> **WHAT IS BEING ASKED**:
Return every line of the data below that includes the string "reachability".

== RECORDS SUPPLIED

/-
Copyright (c) 2026 the pub-hodgecm-mathlib formalisation cell (harness21).  Prover seat hodgecm-mathlib-K2Liu-p27 (g2), Track B «K2-LIT»,
#184♮ = hLiu418 = `stmt-HodgeConjecture-24832`; LEAD F0P6-plan (g14) BATCH #111 (1) 22:53:32Z «F4 (G-gen) LEAD HAND := K2Liu-p27» (RULING M-158q (a): cyclicity
at each indefinite real place by road (R1), in-tree); F4 BRICK B1 (my census 22:57:20Z; K2Liu-p10 (g6) `CENSUS-FACE-G-Rgen` §3 (G-gen), `SIG-FaceG-Letters` L3).
THEOREMS ONLY (no `def`, no `instance`, no notation, no named-fact hypothesis, no `sorry`); lane `--supports stmt-HodgeConjecture-24832 --as helper`.
-/
import Summits.HodgeConjecture.HodgeConjecture.Theorems.K2LiuU22KTypeArrowClosure   -- ★ S2-C part 2: the four live-arrow steps, `forall_kType_le_of_anchors`
import HarnessLib

/-!
# Crux `HLiu418`, organ F4 (G-gen), brick B1: ONE-ANCHOR CONE CLOSURES in the compact picture `ℂ[u, D⁻¹]` of `I_w(½, χ_w)` — the K-types a SINGLE
# Gaussian anchor generates under `𝔨_ℂ` and Weil's `𝔭^±` operators

Cell `hodgecm-mathlib`, crux item hLiu418 = `stmt-HodgeConjecture-24832` (helper lane `--supports`, count-neutral; closes no socket).

★ S2-C `K2LiuU22KTypeArrowClosure.forall_kType_le_of_anchors` is the TWO-anchor fold: a subspace `Y ⊆ ℂ[u, D⁻¹]` stable under `𝔨_ℂ` (`L_{ab}`, `R_{ab}`) and
`P_{00}, P_{11}, M_{00}, M_{11}` at `s = ½` (`p = c₁ + 2`, `q = 1 − c₁`) containing BOTH Gaussian anchors `W_{(0,c₁+1)}` (of `V_{1,2}`) and `W_{(0,c₁)}` (of `V_{2,1}`)
contains every K-type.  FACE-G's hypothesis on the hol cut (RULING M-158n∕M-158q) hands the (R-gen) payer ONE anchor per real place — the Gaussian of the ACTUAL
`V′_σ` — so F4 needs the ONE-anchor folds, i.e. the LOWER BOUNDS of cyclicity (★ S2-C part 1 `reflTransGen_of_snd_le` ∕ `reflTransGen_of_fst_ge` are exactly the
two regions; this file folds them with the live steps):
* §0 the pure reachability folds `forall_of_anchor_snd_le` ∕ `forall_of_anchor_fst_ge` (one-anchor twins of ★ `forall_of_anchors`);
* §1 **`forall_kType_le_of_anchor_snd_le`** — `W_{(0,c₁)} ≤ Y ⇒ W_{(k,l)} ≤ Y` for every `l ≤ c₁` (region 𝐃 = the K-type support of `R_w(V_{2,1})`; uses `M₀₀`,
  `P₁₁`, `P₀₀`), and **`forall_kType_le_of_anchor_fst_ge`** — `W_{(0,c₁+1)} ≤ Y ⇒ W_{(k,l)} ≤ Y` for every `k + l ≥ c₁ + 1` (region 𝐀 = the support of
  `R_w(V_{1,2})`; uses `M₀₀`, `P₁₁`, `M₁₁`); the `⨆` forms `biSup_kType_le_of_anchor_snd_le` ∕ `_fst_ge`;
* §2 membership currency: `fkl_mem_of_anchor_snd_le` ∕ `fkl_mem_of_anchor_fst_ge` (`F_{k,l} = u₀₀^k D^l ∈ Y`, ★ `kType_le_iff_fkl_mem`) and the anchor in
  `F`-letters (`h₂ : F_{0,c₁} ∈ Y`), the shape ★ S2-asm `fkl_zero_mem_of_anchor` delivers;
* §3 the SOCLE bookkeeping: `Soc := 𝐀 ∩ 𝐃`; the (2,1)-anchor `(0, c₁)` is NOT in 𝐀 and the (1,2)-anchor `(0, c₁+1)` is NOT in 𝐃 (`not_fst_ge_anchor₂₁`,
  `not_snd_le_anchor₁₂`; the covering 𝐀 ∪ 𝐃 is ★ `fst_ge_or_snd_le`) — the arrow-calculus face of «`f⁰_{±1} ∉ Soc` because `c*_{±1}(½) ≠ 0`»; and
  `forall_kType_le_of_anchor_snd_le_of_anchor_fst_ge`: both anchors give everything (★ two-anchor fold, restated in this file's argument order).
Consumers: F4 B2 (`K2LiuArchSWImageKTypeCone`, the upper bound «SW values of signature-(2,1) data live in 𝐃») and B3 (`K2LiuArchSWDataInduction`, p10's L3); the
definite-signature towers (FACE-A's (L-c)) are the `s`-shifted twins and are NOT in this file.
References: [LeeZhu1998, §5 (5.3), Prop. 5.4 (i)]; [KudlaSweet1997, Thm. 1.2 (the p-adic twin, citation only)]; [GanQiuTakeda2014, Prop. 11].
HONEST LABEL: HC_CM is proved only modulo the 7 printed citations (2 remaining named inputs: hLiu418 = stmt-HodgeConjecture-24832,
h413 = stmt-HodgeConjecture-24833) until rung 0 closes; count-neutral helper, closes no socket.
-/

set_option autoImplicit false
set_option linter.dupNamespace false -- the mandated namespace repeats `HodgeConjecture.HodgeConjecture`

noncomputable section

open Matrix Relation
open Summit.HodgeConjecture.HodgeConjecture.Cruxes.HLiu418.K2LiuU22CompactPictureDefs
open Summit.HodgeConjecture.HodgeConjecture.Cruxes.HLiu418.K2LiuU22KTypeMembership
open Summit.HodgeConjecture.HodgeConjecture.Cruxes.HLiu418.K2LiuU22KTypeStructure
open Summit.HodgeConjecture.HodgeConjecture.Cruxes.HLiu418.K2LiuU22KTypeTransitions
open Summit.HodgeConjecture.HodgeConjecture.Cruxes.HLiu418.K2LiuU22KTypePaths
open Summit.HodgeConjecture.HodgeConjecture.Cruxes.HLiu418.K2LiuU22KTypeArrowClosure

namespace Summit.HodgeConjecture.HodgeConjecture.Cruxes.HLiu418.K2LiuU22KTypeConeClosure

/-! ## §0 The one-anchor folds (pure reachability, ★ S2-C part 1 currency) -/

section Folds

variable {R : ℕ × ℤ → ℕ × ℤ → Prop} {c₁ : ℤ}

/-- **ONE ANCHOR, REGION 𝐃**: a property closed under single arrows which holds at the `V_{2,1}`-anchor `(0, c₁)` holds on `{l ≤ c₁}` (★ `reflTransGen_of_snd_le` +
★ `reflTransGen_closed`). [cite: LeeZhu1998, Prop. 5.4 (i)] -/
theorem forall_of_anchor_snd_le {P : ℕ × ℤ → Prop} (hP : ∀ a b, R a b → P a → P b)
    (hA1 : ∀ (j : ℕ) (m : ℤ), (j : ℤ) + m ≠ c₁ - 1 → R (j, m) (j + 1, m))
    (hA2 : ∀ (j : ℕ) (m : ℤ), m ≠ c₁ + 2 → R (j, m) (j + 1, m - 1))
    (hA4 : ∀ (j : ℕ) (m : ℤ), (j : ℤ) + 1 + m ≠ c₁ + 1 → R (j + 1, m) (j, m)) (h₂ : P (0, c₁)) (k : ℕ) (l : ℤ) (hl : l ≤ c₁) :
    P (k, l) :=
  reflTransGen_closed hP (reflTransGen_of_snd_le hA1 hA2 hA4 k l hl) h₂

/-- **ONE ANCHOR, REGION 𝐀**: a property closed under single arrows which holds at the `V_{1,2}`-anchor `(0, c₁+1)` holds on `{c₁ + 1 ≤ k + l}` (★ `reflTransGen_of_fst_ge` +
★ `reflTransGen_closed`). [cite: LeeZhu1998, Prop. 5.4 (i)] -/
theorem forall_of_anchor_fst_ge {P : ℕ × ℤ → Prop} (hP : ∀ a b, R a b → P a → P b)
    (hA1 : ∀ (j : ℕ) (m : ℤ), (j : ℤ) + m ≠ c₁ - 1 → R (j, m) (j + 1, m))
    (hA2 : ∀ (j : ℕ) (m : ℤ), m ≠ c₁ + 2 → R (j, m) (j + 1, m - 1)) (hA3 : ∀ (j : ℕ) (m : ℤ), m ≠ c₁ → R (j + 1, m) (j, m + 1))
    (h₁ : P (0, c₁ + 1)) (k : ℕ) (l : ℤ) (hkl : c₁ + 1 ≤ k + l) : P (k, l) :=
  reflTransGen_closed hP (reflTransGen_of_fst_ge hA1 hA2 hA3 k l hkl) h₁

end Folds

/-! ## §1 One-anchor closures -/

section OneAnchor

variable (Y : Submodule ℂ Carrier) (hL : ∀ a b : Fin 2, ∀ v ∈ Y, lOp pd uMat a b v ∈ Y) (hR : ∀ a b : Fin 2, ∀ v ∈ Y, rOp pd uMat a b v ∈ Y)
include hL hR

/-- **REGION 𝐃 FROM THE `V_{2,1}`-ANCHOR**: `Y ⊆ ℂ[u, D⁻¹]` stable under `𝔨_ℂ` and under `P₀₀`, `P₁₁`, `M₀₀` at `s = ½` (`p = c₁ + 2`, `q = 1 − c₁`); if the Gaussian
anchor `W_{(0,c₁)}` of `V_{2,1}` lies in `Y`, then so does EVERY `W_{(k,l)}` with `l ≤ c₁` — the path `−e₂` down to row `l`, then `±e₁` along the row meets no dead
arrow (★ `reflTransGen_of_snd_le`). [cite: LeeZhu1998, §5 (5.3), Prop. 5.4 (i)] -/
theorem forall_kType_le_of_anchor_snd_le (c₁ : ℤ) {p q : ℂ} (hp : p = c₁ + 2) (hq : q = 1 - c₁)
    (hP0 : ∀ v ∈ Y, pOp pd uMat dInv p 0 0 v ∈ Y) (hP1 : ∀ v ∈ Y, pOp pd uMat dInv p 1 1 v ∈ Y) (hM0 : ∀ v ∈ Y, mOp pd uMat q 0 0 v ∈ Y)
    (h₂ : kType 0 c₁ ≤ Y) (k : ℕ) (l : ℤ) (hl : l ≤ c₁) : kType k l ≤ Y := by
  subst hp hq
  refine forall_of_anchor_snd_le (R := fun a b : ℕ × ℤ => kType a.1 a.2 ≤ Y → kType b.1 b.2 ≤ Y) (P := fun a : ℕ × ℤ => kType a.1 a.2 ≤ Y) (c₁ := c₁)
    (fun _ _ hab ha => hab ha) ?_ ?_ ?_ h₂ k l hl
  · -- (A1) `+e₁` via `M₀₀`
    intro j m hjm
    refine kType_succ_le_of_le Y hL hR hM0 ?_
    show (1 - (c₁ : ℂ)) + ((j : ℕ) : ℂ) + (m : ℂ) ≠ 0
    have h0 : ((1 - c₁ + (j : ℤ) + m : ℤ) : ℂ) ≠ 0 := Int.cast_ne_zero.2 (by omega)
    push_cast at h0 ⊢
    exact h0
  · -- (A2) `−e₂` via `P₁₁`
    intro j m hm
    refine kType_succ_pred_le_of_le Y hL hR hP1 ?_
    show (c₁ : ℂ) + 2 - (m : ℂ) ≠ 0
    have h0 : ((c₁ + 2 - m : ℤ) : ℂ) ≠ 0 := Int.cast_ne_zero.2 (by omega)
    push_cast at h0 ⊢
    exact h0
  · -- (A4) `−e₁` via `P₀₀`
    intro j m hjm
    refine kType_le_of_succ_le Y hL hR hP0 ?_
    show (c₁ : ℂ) + 2 - ((j : ℕ) : ℂ) - (m : ℂ) - 2 ≠ 0
    have h0 : ((c₁ + 2 - (j : ℤ) - m - 2 : ℤ) : ℂ) ≠ 0 := Int.cast_ne_zero.2 (by omega)
    push_cast at h0 ⊢
    exact h0

/-- **REGION 𝐀 FROM THE `V_{1,2}`-ANCHOR**: `Y` stable under `𝔨_ℂ` and under `P₁₁`, `M₀₀`, `M₁₁` at `s = ½`; if the Gaussian anchor `W_{(0,c₁+1)}` of `V_{1,2}` lies
in `Y`, then so does EVERY `W_{(k,l)}` with `c₁ + 1 ≤ k + l` (★ `reflTransGen_of_fst_ge`: `+e₁` along row `c₁+1`, then `∓e₂`). [cite: LeeZhu1998, §5 (5.3), Prop. 5.4 (i)] -/
theorem forall_kType_le_of_anchor_fst_ge (c₁ : ℤ) {p q : ℂ} (hp : p = c₁ + 2) (hq : q = 1 - c₁)
    (hP1 : ∀ v ∈ Y, pOp pd uMat dInv p 1 1 v ∈ Y) (hM0 : ∀ v ∈ Y, mOp pd uMat q 0 0 v ∈ Y) (hM1 : ∀ v ∈ Y, mOp pd uMat q 1 1 v ∈ Y)
    (h₁ : kType 0 (c₁ + 1) ≤ Y) (k : ℕ) (l : ℤ) (hkl : c₁ + 1 ≤ k + l) : kType k l ≤ Y := by
  subst hp hq
  refine forall_of_anchor_fst_ge (R := fun a b : ℕ × ℤ => kType a.1 a.2 ≤ Y → kType b.1 b.2 ≤ Y) (P := fun a : ℕ × ℤ => kType a.1 a.2 ≤ Y) (c₁ := c₁)
    (fun _ _ hab ha => hab ha) ?_ ?_ ?_ h₁ k l hkl
  · -- (A1) `+e₁` via `M₀₀`
    intro j m hjm
    refine kType_succ_le_of_le Y hL hR hM0 ?_
    show (1 - (c₁ : ℂ)) + ((j : ℕ) : ℂ) + (m : ℂ) ≠ 0
    have h0 : ((1 - c₁ + (j : ℤ) + m : ℤ) : ℂ) ≠ 0 := Int.cast_ne_zero.2 (by omega)
    push_cast at h0 ⊢
    exact h0
  · -- (A2) `−e₂` via `P₁₁`
    intro j m hm
    refine kType_succ_pred_le_of_le Y hL hR hP1 ?_
    show (c₁ : ℂ) + 2 - (m : ℂ) ≠ 0
    have h0 : ((c₁ + 2 - m : ℤ) : ℂ) ≠ 0 := Int.cast_ne_zero.2 (by omega)
    push_cast at h0 ⊢
    exact h0
  · -- (A3) `+e₂` via `M₁₁`
    intro j m hm
    refine kType_le_succ_of_succ_le Y hL hR hM1 ?_
    show (1 - (c₁ : ℂ)) + (m : ℂ) - 1 ≠ 0
    have h0 : ((1 - c₁ + m - 1 : ℤ) : ℂ) ≠ 0 := Int.cast_ne_zero.2 (by omega)
    push_cast at h0 ⊢
    exact h0

/-- … `⨆_{l ≤ c₁} W_{(k,l)} ≤ Y` from the `V_{2,1}`-anchor. [cite: LeeZhu1998, Prop. 5.4 (i)] -/
theorem biSup_kType_le_of_anchor_snd_le (c₁ : ℤ) {p q : ℂ} (hp : p = c₁ + 2) (hq : q = 1 - c₁)
    (hP0 : ∀ v ∈ Y, pOp pd uMat dInv p 0 0 v ∈ Y) (hP1 : ∀ v ∈ Y, pOp pd uMat dInv p 1 1 v ∈ Y) (hM0 : ∀ v ∈ Y, mOp pd uMat q 0 0 v ∈ Y)
    (h₂ : kType 0 c₁ ≤ Y) : ⨆ kl : {kl : ℕ × ℤ // kl.2 ≤ c₁}, kType kl.1.1 kl.1.2 ≤ Y :=
  iSup_le fun kl => forall_kType_le_of_anchor_snd_le Y hL hR c₁ hp hq hP0 hP1 hM0 h₂ kl.1.1 kl.1.2 kl.2

/-- … `⨆_{c₁+1 ≤ k+l} W_{(k,l)} ≤ Y` from the `V_{1,2}`-anchor. [cite: LeeZhu1998, Prop. 5.4 (i)] -/
theorem biSup_kType_le_of_anchor_fst_ge (c₁ : ℤ) {p q : ℂ} (hp : p = c₁ + 2) (hq : q = 1 - c₁)
    (hP1 : ∀ v ∈ Y, pOp pd uMat dInv p 1 1 v ∈ Y) (hM0 : ∀ v ∈ Y, mOp pd uMat q 0 0 v ∈ Y) (hM1 : ∀ v ∈ Y, mOp pd uMat q 1 1 v ∈ Y)
    (h₁ : kType 0 (c₁ + 1) ≤ Y) : ⨆ kl : {kl : ℕ × ℤ // c₁ + 1 ≤ kl.1 + kl.2}, kType kl.1.1 kl.1.2 ≤ Y :=
  iSup_le fun kl => forall_kType_le_of_anchor_fst_ge Y hL hR c₁ hp hq hP1 hM0 hM1 h₁ kl.1.1 kl.1.2 kl.2

/-! ## §2 The same in the `F_{k,l}`-membership currency -/

/-- **REGION 𝐃, `F`-LETTERS**: `F_{0,c₁} ∈ Y ⇒ F_{k,l} ∈ Y` for `l ≤ c₁` (★ `kType_le_iff_fkl_mem`). [cite: LeeZhu1998, p. 5032] -/
theorem fkl_mem_of_anchor_snd_le (c₁ : ℤ) {p q : ℂ} (hp : p = c₁ + 2) (hq : q = 1 - c₁)
    (hP0 : ∀ v ∈ Y, pOp pd uMat dInv p 0 0 v ∈ Y) (hP1 : ∀ v ∈ Y, pOp pd uMat dInv p 1 1 v ∈ Y) (hM0 : ∀ v ∈ Y, mOp pd uMat q 0 0 v ∈ Y)
    (h₂ : fkl uMat dz 0 c₁ ∈ Y) (k : ℕ) (l : ℤ) (hl : l ≤ c₁) : fkl uMat dz k l ∈ Y :=
  fkl_mem_of_kType_le Y k l
    (forall_kType_le_of_anchor_snd_le Y hL hR c₁ hp hq hP0 hP1 hM0 ((kType_le_iff_fkl_mem Y hL hR 0 c₁).2 h₂) k l hl)

/-- **REGION 𝐀, `F`-LETTERS**: `F_{0,c₁+1} ∈ Y ⇒ F_{k,l} ∈ Y` for `c₁ + 1 ≤ k + l`. [cite: LeeZhu1998, p. 5032] -/
theorem fkl_mem_of_anchor_fst_ge (c₁ : ℤ) {p q : ℂ} (hp : p = c₁ + 2) (hq : q = 1 - c₁)
    (hP1 : ∀ v ∈ Y, pOp pd uMat dInv p 1 1 v ∈ Y) (hM0 : ∀ v ∈ Y, mOp pd uMat q 0 0 v ∈ Y) (hM1 : ∀ v ∈ Y, mOp pd uMat q 1 1 v ∈ Y)
    (h₁ : fkl uMat dz 0 (c₁ + 1) ∈ Y) (k : ℕ) (l : ℤ) (hkl : c₁ + 1 ≤ k + l) : fkl uMat dz k l ∈ Y :=
  fkl_mem_of_kType_le Y k l
    (forall_kType_le_of_anchor_fst_ge Y hL hR c₁ hp hq hP1 hM0 hM1 ((kType_le_iff_fkl_mem Y hL hR 0 (c₁ + 1)).2 h₁) k l hkl)

/-! ## §3 Socle bookkeeping and the escape fold -/

/-- **ONE ANCHOR + ONE ESCAPE = EVERYTHING (from the `V_{2,1}` side)**: if `Y` (stable under `𝔨_ℂ`, `P₀₀, P₁₁, M₀₀, M₁₁`) contains the `V_{2,1}`-anchor `W_{(0,c₁)}` AND
the `V_{1,2}`-anchor `W_{(0,c₁+1)}`, it contains every K-type (★ two-anchor fold); stated here so that B2's separation road reads: «`Y_{SW(2,1)} ∌ W_{(0,c₁+1)}`». -/
theorem forall_kType_le_of_anchor_snd_le_of_anchor_fst_ge (c₁ : ℤ) {p q : ℂ} (hp : p = c₁ + 2) (hq : q = 1 - c₁)
    (hP0 : ∀ v ∈ Y, pOp pd uMat dInv p 0 0 v ∈ Y) (hP1 : ∀ v ∈ Y, pOp pd uMat dInv p 1 1 v ∈ Y)
    (hM0 : ∀ v ∈ Y, mOp pd uMat q 0 0 v ∈ Y) (hM1 : ∀ v ∈ Y, mOp pd uMat q 1 1 v ∈ Y)
    (h₂ : kType 0 c₁ ≤ Y) (h₁ : kType 0 (c₁ + 1) ≤ Y) (k : ℕ) (l : ℤ) : kType k l ≤ Y :=
  forall_kType_le_of_anchors Y hL hR c₁ hp hq hP0 hP1 hM0 hM1 h₁ h₂ k l

end OneAnchor

/-- **THE `V_{2,1}`-ANCHOR IS OUTSIDE REGION 𝐀** (`(0, c₁)`: `0 + c₁ < c₁ + 1`) — so it is outside the socle `𝐀 ∩ 𝐃`. [cite: LeeZhu1998, §5 (5.3)] -/
theorem not_fst_ge_anchor₂₁ (c₁ : ℤ) : ¬ (c₁ + 1 ≤ ((0 : ℕ) : ℤ) + c₁) := by
  push_cast
  omega

/-- **THE `V_{1,2}`-ANCHOR IS OUTSIDE REGION 𝐃** (`(0, c₁+1)`: `c₁ + 1 > c₁`) — so it is outside the socle `𝐀 ∩ 𝐃`. [cite: LeeZhu1998, §5 (5.3)] -/
theorem not_snd_le_anchor₁₂ (c₁ : ℤ) : ¬ (c₁ + 1 ≤ c₁) := by
  omega

/-- **THE SOCLE LABELS**: `(k, l) ∈ 𝐀 ∩ 𝐃 ⇔ l ≤ c₁ ∧ c₁ + 1 ≤ k + l`; in particular `1 ≤ k` there (no scalar K-type in the socle). [cite: LeeZhu1998, §5 (5.3)] -/
theorem one_le_of_mem_socle (c₁ : ℤ) (k : ℕ) (l : ℤ) (hA : c₁ + 1 ≤ k + l) (hD : l ≤ c₁) : 1 ≤ k := by
  omega

end Summit.HodgeConjecture.HodgeConjecture.Cruxes.HLiu418.K2LiuU22KTypeConeClosure

end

====

> **OUTPUT FOR THIS EXERCISE**:
* §0 the pure reachability folds `forall_of_anchor_snd_le` ∕ `forall_of_anchor_fst_ge` (one-anchor twins of ★ `forall_of_anchors`);
/-! ## §0 The one-anchor folds (pure reachability, ★ S2-C part 1 currency) -/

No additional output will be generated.